Look through the lines below, find those with the word "HarnessLib", and copy them.

============================================================

import Mathlib
import HarnessLib
import HarnessLib.Audit
import Summits.Langlands.Statement
import HarnessLib.Audit.Status.Attr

============================================================

- [Task result]
import HarnessLib
import HarnessLib.Audit
import HarnessLib.Audit.Status.Attr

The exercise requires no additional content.